import Literature.Combinatorics.Optimization.DisjointnessPsdRank
import HarnessLib

/-!
# `B₄`, `B₅` for the complex psd rank: LWdW Lemma 17, Theorems 24, 29, Corollaries 26, 31,
# Theorem 43, Proposition 44, Example 33 as printed (Lee–Wei–de Wolf 2017, §§4.2–4.4, §5, §6.1) — all PROVED

Source: T. Lee, Z. Wei, R. de Wolf, *Some upper and lower bounds on PSD-rank*, Math. Program. 162
(2017) 495–521 = arXiv:1407.4308 [LeeWeiDeWolf2017]; held text `paper:arxiv-1407.4308`, p09 (Lemma
17), p10 (Def. 23 / Thm. 24), p13 (Thm. 43, Prop. 44). The tree's `PsdRankFidelityLowerBounds.lean`
proves Lemma 17 and `B₄` (Theorem 24) "for the tree's real factorizations"
(`LeeWeiDeWolf2017_lemma17_real`, `LeeWeiDeWolf2017_thm24_real`); the source's PSD-rank has complex
Hermitian factors (p05), i.e. `HasComplexPsdFactorization`. This file proves the printed (complex)
statements.

Printed statements (verbatim). "**Lemma 17.** [...] a size-optimal PSD-factorization can be chosen such
that `Σ_i E_i = I` [...] `Tr(F_j) = 1`." "**Definition 23.** For nonnegative stochastic matrix `P`,
define `B₄(P) = Σ_i max_j P(i,j)`. **Theorem 24.** `rank_psd(P) ≥ B₄(P)`." "**Theorem 43.** If an
`n`-by-`n` matrix `A` is an `ε`-approximation of the identity, then `rank_psd(A) ≥ n/(1 + ε(n−1))`."
"**Proposition 44.** Suppose `A(i,i) = 1` for all `i ∈ [n]` and `A(i,j) = ε` for `i ≠ j`, then
`rank_psd(A) = n` if and only if `ε < 1/(n−1)²`."

## Contents

* `exists_posSemidef_sum_eq_one_congr_complex` — the congruence normal form of a finite family of
  Hermitian psd matrices, COMPRESSED to the rank `m ≤ k` of their sum: `A_i = Rᴴ F_i R` with
  `Σ_i F_i = I_m` (`R : m × k`). Port of the tree's real `exists_posSemidef_sum_eq_one_congr`
  (`PsdRankBasicProperties.lean`: compress to `(ker Σ A_i)ᗮ` by an orthonormal basis, write the
  compression of `Σ A_i` as `RᴴR` with `R` invertible, conjugate), without the padding back to size
  `k` (not needed for the inequalities).
* `LeeWeiDeWolf2017_lemma17_complex` — **Lemma 17** for complex factorizations (normal form at some
  size `m ≤ r`; the source takes `m = r` by size-minimality).
* `LeeWeiDeWolf2017_thm24_complex` — **Theorem 24**, `B₄ ≤ r` for every complex psd factorization of
  size `r` of a column-stochastic `P` (`max_j` as an arbitrary selection `c`; `Re Tr(E_iF_j) ≤
  Tr E_i · Tr F_j`).
* `HasComplexPsdFactorization.colScale`, **Theorem 43** as printed (`LeeWeiDeWolf2017_thm43`:
  `n ≤ r (1 + ε(n−1))` for a complex psd factorization of size `r` of an `ε`-approximation of the
  identity) and **Proposition 44** as printed for `n ≥ 3` (`LeeWeiDeWolf2017_prop44`: complex psd
  rank of `A_ε` is `n` iff `ε < 1/(n−1)²`; the `⇒` half is `LeeWeiDeWolf2017_prop44_notFull` of
  `DisjointnessPsdRank.lean`; scope note there: `n = 2` needs `ε ≤ 1`).
* (appended) `LeeWeiDeWolf2017_thm29_complex` — **Theorem 29**, `B₅ ≤ r` for every complex psd
  factorization (Lemma 17, `σ_i = Σ_k q_k F_k`, the measurement inequality
  `FidelityBound.re_trace_le_sq_sum_sqrt`, Hilbert–Schmidt Cauchy–Schwarz `norm_trace_mul_sq_le`).
* (appended) the rescaled variants: `HasComplexPsdFactorization.rowScale`, `lwdwRescale d P = (DP)_j`
  (column-normalised row rescaling), **Corollary 26** (`LeeWeiDeWolf2017_cor26_complex`, `B₄' ≤ r`)
  and **Corollary 31** (`LeeWeiDeWolf2017_cor31_complex`, `B₅' ≤ r`); **Example 33**
  (`LeeWeiDeWolf2017_ex33`: `rank_psd(A_{1/n}) ≥ (n+1)/2` for the `(n+1) × (n+1)` matrix).
-/

noncomputable section

open Matrix Finset

open scoped MatrixOrder ComplexOrder

namespace Literature.Combinatorics.Optimization

/-! ### Plumbing: orthonormal-basis matrices over `ℂ`, a trace inequality -/

section ONB

variable {d m : ℕ} {K : Submodule ℂ (EuclideanSpace ℂ (Fin d))}

/-- The `d × m` matrix of an orthonormal basis of a subspace `K ⊆ ℂ^d`. [folklore] -/
private def onbC (b : OrthonormalBasis (Fin m) ℂ K) : Matrix (Fin d) (Fin m) ℂ :=
  Matrix.of fun s a => (b a : EuclideanSpace ℂ (Fin d)) s

/-- `QᴴQ = I`. [folklore] -/
private theorem onbC_conjTranspose_mul_self (b : OrthonormalBasis (Fin m) ℂ K) :
    (onbC b)ᴴ * onbC b = 1 := by
  ext a c
  have h := orthonormal_iff_ite.mp b.orthonormal a c
  rw [Submodule.coe_inner] at h
  have h' : ∑ s, star ((b a : EuclideanSpace ℂ (Fin d)) s) * (b c : EuclideanSpace ℂ (Fin d)) s =
      if a = c then 1 else 0 := by
    simpa [PiLp.inner_apply, mul_comm] using h
  rw [Matrix.mul_apply, Matrix.one_apply, ← h']
  simp only [onbC, conjTranspose_apply, of_apply]

/-- `Q Qᴴ v = v` for `v ∈ K`. [folklore] -/
private theorem onbC_proj_mulVec (b : OrthonormalBasis (Fin m) ℂ K)
    {v : EuclideanSpace ℂ (Fin d)} (hv : v ∈ K) :
    (onbC b * (onbC b)ᴴ) *ᵥ v.ofLp = v.ofLp := by
  classical
  funext s
  have h := b.sum_repr' ⟨v, hv⟩
  have h2 := congrArg (fun w : K => (w : EuclideanSpace ℂ (Fin d)) s) h
  simp only [Submodule.coe_sum, Submodule.coe_smul, Submodule.coe_inner] at h2
  have h3 : ∑ a, (inner ℂ (b a : EuclideanSpace ℂ (Fin d)) v) *
      (b a : EuclideanSpace ℂ (Fin d)) s = v s := by
    simpa [WithLp.ofLp_sum, Finset.sum_apply, smul_eq_mul] using h2
  rw [← mulVec_mulVec]
  change _ = v s
  rw [← h3]
  simp only [mulVec, dotProduct, onbC, conjTranspose_apply, of_apply]
  refine sum_congr rfl fun a _ => ?_
  rw [mul_comm]
  congr 1
  simp [PiLp.inner_apply, mul_comm]

/-- `Q Qᴴ A = A` when the columns of `A` lie in `K`. [folklore] -/
private theorem onbC_proj_mul (b : OrthonormalBasis (Fin m) ℂ K) {A : Matrix (Fin d) (Fin d) ℂ}
    (hrange : ∀ w : Fin d → ℂ, WithLp.toLp 2 (A *ᵥ w) ∈ K) :
    onbC b * (onbC b)ᴴ * A = A := by
  classical
  ext s t
  have h := congrFun (onbC_proj_mulVec b (hrange (Pi.single t 1))) s
  simp only [mulVec_mulVec] at h
  simpa [Matrix.mulVec_single_one] using h

/-- The columns of `Q` lie in `K`. [folklore] -/
private theorem onbC_mulVec_mem (b : OrthonormalBasis (Fin m) ℂ K) (v : Fin m → ℂ) :
    WithLp.toLp 2 (onbC b *ᵥ v) ∈ K := by
  classical
  have hrepr : WithLp.toLp 2 (onbC b *ᵥ v) = ∑ a, v a • (b a : EuclideanSpace ℂ (Fin d)) := by
    ext s
    simp [onbC, mulVec, dotProduct, WithLp.ofLp_sum, Finset.sum_apply, mul_comm]
  rw [hrepr]
  exact Submodule.sum_mem _ fun a _ => Submodule.smul_mem _ _ (b a).2

end ONB

/-- For complex psd `A, B`: `Re Tr(AB) ≤ Tr A · Tr B`. [folklore] -/
private theorem re_trace_mul_le_mul_trace' {n : Type*} [Fintype n] [DecidableEq n]
    {A B : Matrix n n ℂ} (hA : A.PosSemidef) (hB : B.PosSemidef) :
    (A * B).trace.re ≤ A.trace.re * B.trace.re := by
  have hcs := Literature.MathematicalPhysics.QuantumLattice.norm_trace_mul_le_sqrt_mul_sqrt A B
  rw [hA.1.eq, hB.1.eq] at hcs
  have hA0 : 0 ≤ A.trace.re := (Complex.nonneg_iff.1 hA.trace_nonneg).1
  have hB0 : 0 ≤ B.trace.re := (Complex.nonneg_iff.1 hB.trace_nonneg).1
  have h1 : √((A * A).trace.re) ≤ A.trace.re := by
    rw [← Real.sqrt_sq hA0]
    exact Real.sqrt_le_sqrt (Literature.LinearAlgebra.Matrix.re_trace_mul_self_le_sq_of_posSemidef hA)
  have h2 : √((B * B).trace.re) ≤ B.trace.re := by
    rw [← Real.sqrt_sq hB0]
    exact Real.sqrt_le_sqrt (Literature.LinearAlgebra.Matrix.re_trace_mul_self_le_sq_of_posSemidef hB)
  calc (A * B).trace.re ≤ ‖(A * B).trace‖ := Complex.re_le_norm _
    _ ≤ √((A * A).trace.re) * √((B * B).trace.re) := hcs
    _ ≤ A.trace.re * B.trace.re := mul_le_mul h1 h2 (Real.sqrt_nonneg _) hA0

/-! ### Congruence normalisation of a complex psd family (compressed form) -/

/-- **Congruence normalisation, complex and compressed** (the step "`C' = Σ_i E'_i` [...] `V C' V† = I`,
`E_i = V E'_i V†`" of the printed proof of LWdW Lemma 17, with the size reduced to the rank of
`Σ_i A_i` instead of assumed full by minimality): for a nonempty finite family of Hermitian psd
`k × k` matrices `A_i` there are `m ≤ k`, psd `m × m` matrices `F_i` with `Σ_i F_i = I_m`, and one
`m × k` matrix `R` with `A_i = Rᴴ F_i R` for all `i`. [cite: LeeWeiDeWolf2017, Lemma 17 proof (p09)] -/
theorem exists_posSemidef_sum_eq_one_congr_complex {ι : Type*} [Fintype ι] [Nonempty ι] {k : ℕ}
    (A : ι → Matrix (Fin k) (Fin k) ℂ) (hA : ∀ i, (A i).PosSemidef) :
    ∃ (m : ℕ), m ≤ k ∧ ∃ (R : Matrix (Fin m) (Fin k) ℂ) (F : ι → Matrix (Fin m) (Fin m) ℂ),
      (∀ i, (F i).PosSemidef) ∧ ∑ i, F i = 1 ∧ ∀ i, A i = Rᴴ * F i * R := by
  classical
  have hAh : ∀ i, (A i)ᴴ = A i := fun i => (hA i).1.eq
  -- `S = Σ_i A_i` and its kernel
  set S : Matrix (Fin k) (Fin k) ℂ := ∑ i, A i with hSdef
  have hSpsd : S.PosSemidef := posSemidef_sum _ fun i _ => hA i
  have hSh : Sᴴ = S := hSpsd.1.eq
  have hkerA : ∀ (u : Fin k → ℂ), S *ᵥ u = 0 → ∀ i, A i *ᵥ u = 0 := by
    intro u hu i
    have hsum : ∑ i', star u ⬝ᵥ (A i' *ᵥ u) = 0 := by
      rw [← dotProduct_sum, ← Matrix.sum_mulVec, ← hSdef, hu, dotProduct_zero]
    have hnn : ∀ i', 0 ≤ star u ⬝ᵥ (A i' *ᵥ u) := fun i' => (hA i').dotProduct_mulVec_nonneg u
    have h0 : star u ⬝ᵥ (A i *ᵥ u) = 0 :=
      le_antisymm (by rw [← hsum]; exact single_le_sum (fun i' _ => hnn i') (mem_univ i)) (hnn i)
    exact (hA i).dotProduct_mulVec_zero_iff u |>.mp h0
  let kerS : Submodule ℂ (EuclideanSpace ℂ (Fin k)) :=
    { carrier := {v | S *ᵥ v.ofLp = 0}
      add_mem' := fun {u v} hu hv => by
        simp only [Set.mem_setOf_eq] at hu hv ⊢
        rw [WithLp.ofLp_add, mulVec_add, hu, hv, add_zero]
      zero_mem' := by simp
      smul_mem' := fun c v hv => by
        simp only [Set.mem_setOf_eq] at hv ⊢
        rw [WithLp.ofLp_smul, mulVec_smul, hv, smul_zero] }
  let G : Submodule ℂ (EuclideanSpace ℂ (Fin k)) := kerSᗮ
  -- the `A_i` have range in `G`
  have hAG : ∀ i (w : Fin k → ℂ), WithLp.toLp 2 (A i *ᵥ w) ∈ G := fun i w => by
    rw [Submodule.mem_orthogonal]
    intro u hu
    have hu' : A i *ᵥ u.ofLp = 0 := hkerA _ hu i
    have hinner : inner ℂ u (WithLp.toLp 2 (A i *ᵥ w)) = star u.ofLp ⬝ᵥ (A i *ᵥ w) := by
      simp [PiLp.inner_apply, dotProduct, mul_comm]
    rw [hinner, dotProduct_mulVec, ← hAh i, ← star_mulVec, hu', star_zero, zero_dotProduct]
  -- compression to `G`
  let bG := stdOrthonormalBasis ℂ G
  set m := Module.finrank ℂ G with hmdef
  have hmk : m ≤ k := by
    have h := Submodule.finrank_le G
    rwa [finrank_euclideanSpace, Fintype.card_fin] at h
  set Qm : Matrix (Fin k) (Fin m) ℂ := onbC bG with hQm
  have hQtQ : Qmᴴ * Qm = 1 := onbC_conjTranspose_mul_self bG
  have hQmem : ∀ v : Fin m → ℂ, WithLp.toLp 2 (Qm *ᵥ v) ∈ G := onbC_mulVec_mem bG
  have hQQA : ∀ i, Qm * Qmᴴ * A i = A i := fun i => onbC_proj_mul bG (hAG i)
  have hAQQ : ∀ i, A i * (Qm * Qmᴴ) = A i := fun i => by
    have h := congrArg conjTranspose (hQQA i)
    rw [conjTranspose_mul, conjTranspose_mul, conjTranspose_conjTranspose, hAh] at h
    exact h
  let A' : ι → Matrix (Fin m) (Fin m) ℂ := fun i => Qmᴴ * A i * Qm
  have hA' : ∀ i, (A' i).PosSemidef := fun i => (hA i).conjTranspose_mul_mul_same Qm
  have hAA' : ∀ i, A i = Qm * A' i * Qmᴴ := fun i => by
    calc A i = Qm * Qmᴴ * A i * (Qm * Qmᴴ) := by rw [hQQA, hAQQ]
      _ = Qm * (Qmᴴ * A i * Qm) * Qmᴴ := by simp only [Matrix.mul_assoc]
  -- `S' = Qᴴ S Q = Σ_i A'_i` is positive definite
  set S' : Matrix (Fin m) (Fin m) ℂ := ∑ i, A' i with hS'def
  have hS'eq : S' = Qmᴴ * S * Qm := by
    rw [hS'def, hSdef, Matrix.mul_sum, Matrix.sum_mul]
  have hS'psd : S'.PosSemidef := posSemidef_sum _ fun i _ => hA' i
  have hS'pd : S'.PosDef := by
    refine PosDef.of_dotProduct_mulVec_pos hS'psd.1 fun x hx => lt_of_le_of_ne
      (hS'psd.dotProduct_mulVec_nonneg x) ?_
    intro h0
    have h1 : star (Qm *ᵥ x) ⬝ᵥ (S *ᵥ (Qm *ᵥ x)) = 0 := by
      have hq : star (Qm *ᵥ x) ⬝ᵥ (S *ᵥ (Qm *ᵥ x)) = star x ⬝ᵥ ((Qmᴴ * S * Qm) *ᵥ x) := by
        rw [← mulVec_mulVec, ← mulVec_mulVec, dotProduct_mulVec (star x) Qmᴴ, star_mulVec]
      rw [hq, ← hS'eq, ← h0]
    have h2 : S *ᵥ (Qm *ᵥ x) = 0 := (hSpsd.dotProduct_mulVec_zero_iff _).mp h1
    have hmemK : WithLp.toLp 2 (Qm *ᵥ x) ∈ kerS := by
      change S *ᵥ (WithLp.toLp 2 (Qm *ᵥ x)).ofLp = 0
      simpa using h2
    have hmemG : WithLp.toLp 2 (Qm *ᵥ x) ∈ G := hQmem x
    have hzero : WithLp.toLp 2 (Qm *ᵥ x) = 0 := by
      have h := (Submodule.mem_orthogonal kerS _).mp hmemG _ hmemK
      exact inner_self_eq_zero.mp h
    have hQx : Qm *ᵥ x = 0 := by
      have h := congrArg WithLp.ofLp hzero
      simpa using h
    apply hx
    calc x = (Qmᴴ * Qm) *ᵥ x := by rw [hQtQ, one_mulVec]
      _ = 0 := by rw [← mulVec_mulVec, hQx, mulVec_zero]
  -- `S' = Rᴴ R` with `R` invertible; conjugate by `R⁻¹`
  obtain ⟨Rm, hRm⟩ := CStarAlgebra.nonneg_iff_eq_star_mul_self.mp hS'psd.nonneg
  rw [star_eq_conjTranspose] at hRm
  have hRdet : IsUnit Rm.det := by
    have hd : IsUnit S'.det := (Matrix.isUnit_iff_isUnit_det _).mp hS'pd.isUnit
    rw [hRm, det_mul, det_conjTranspose] at hd
    exact isUnit_of_mul_isUnit_right hd
  have hRRinv : Rm * Rm⁻¹ = 1 := Matrix.mul_nonsing_inv Rm hRdet
  have hRinvR : Rm⁻¹ * Rm = 1 := Matrix.nonsing_inv_mul Rm hRdet
  let A'' : ι → Matrix (Fin m) (Fin m) ℂ := fun i => (Rm⁻¹)ᴴ * A' i * Rm⁻¹
  have hA'' : ∀ i, (A'' i).PosSemidef := fun i => (hA' i).conjTranspose_mul_mul_same Rm⁻¹
  have hsumA'' : ∑ i, A'' i = 1 := by
    have h : ∑ i, A'' i = (Rm⁻¹)ᴴ * S' * Rm⁻¹ := by
      rw [hS'def, Matrix.mul_sum, Matrix.sum_mul]
    rw [h, hRm]
    calc (Rm⁻¹)ᴴ * (Rmᴴ * Rm) * Rm⁻¹ = (Rm * Rm⁻¹)ᴴ * (Rm * Rm⁻¹) := by
          rw [conjTranspose_mul]; simp only [Matrix.mul_assoc]
      _ = 1 := by rw [hRRinv, conjTranspose_one, Matrix.one_mul]
  have hA'A'' : ∀ i, A' i = Rmᴴ * A'' i * Rm := fun i => by
    calc A' i = (Rm⁻¹ * Rm)ᴴ * A' i * (Rm⁻¹ * Rm) := by
          rw [hRinvR, conjTranspose_one, Matrix.one_mul, Matrix.mul_one]
      _ = Rmᴴ * ((Rm⁻¹)ᴴ * A' i * Rm⁻¹) * Rm := by rw [conjTranspose_mul]; simp only [Matrix.mul_assoc]
  refine ⟨m, hmk, Rm * Qmᴴ, A'', hA'', hsumA'', fun i => ?_⟩
  rw [hAA' i, hA'A'' i, conjTranspose_mul, conjTranspose_conjTranspose]
  simp only [Matrix.mul_assoc]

**Directions for this task:** In the entries above, find each line with the string "hSdef" and copy it.

**Written answer:**
  set S : Matrix (Fin k) (Fin k) ℂ := ∑ i, A i with hSdef
      rw [← dotProduct_sum, ← Matrix.sum_mulVec, ← hSdef, hu, dotProduct_zero]
    rw [hS'def, hSdef, Matrix.mul_sum, Matrix.sum_mul]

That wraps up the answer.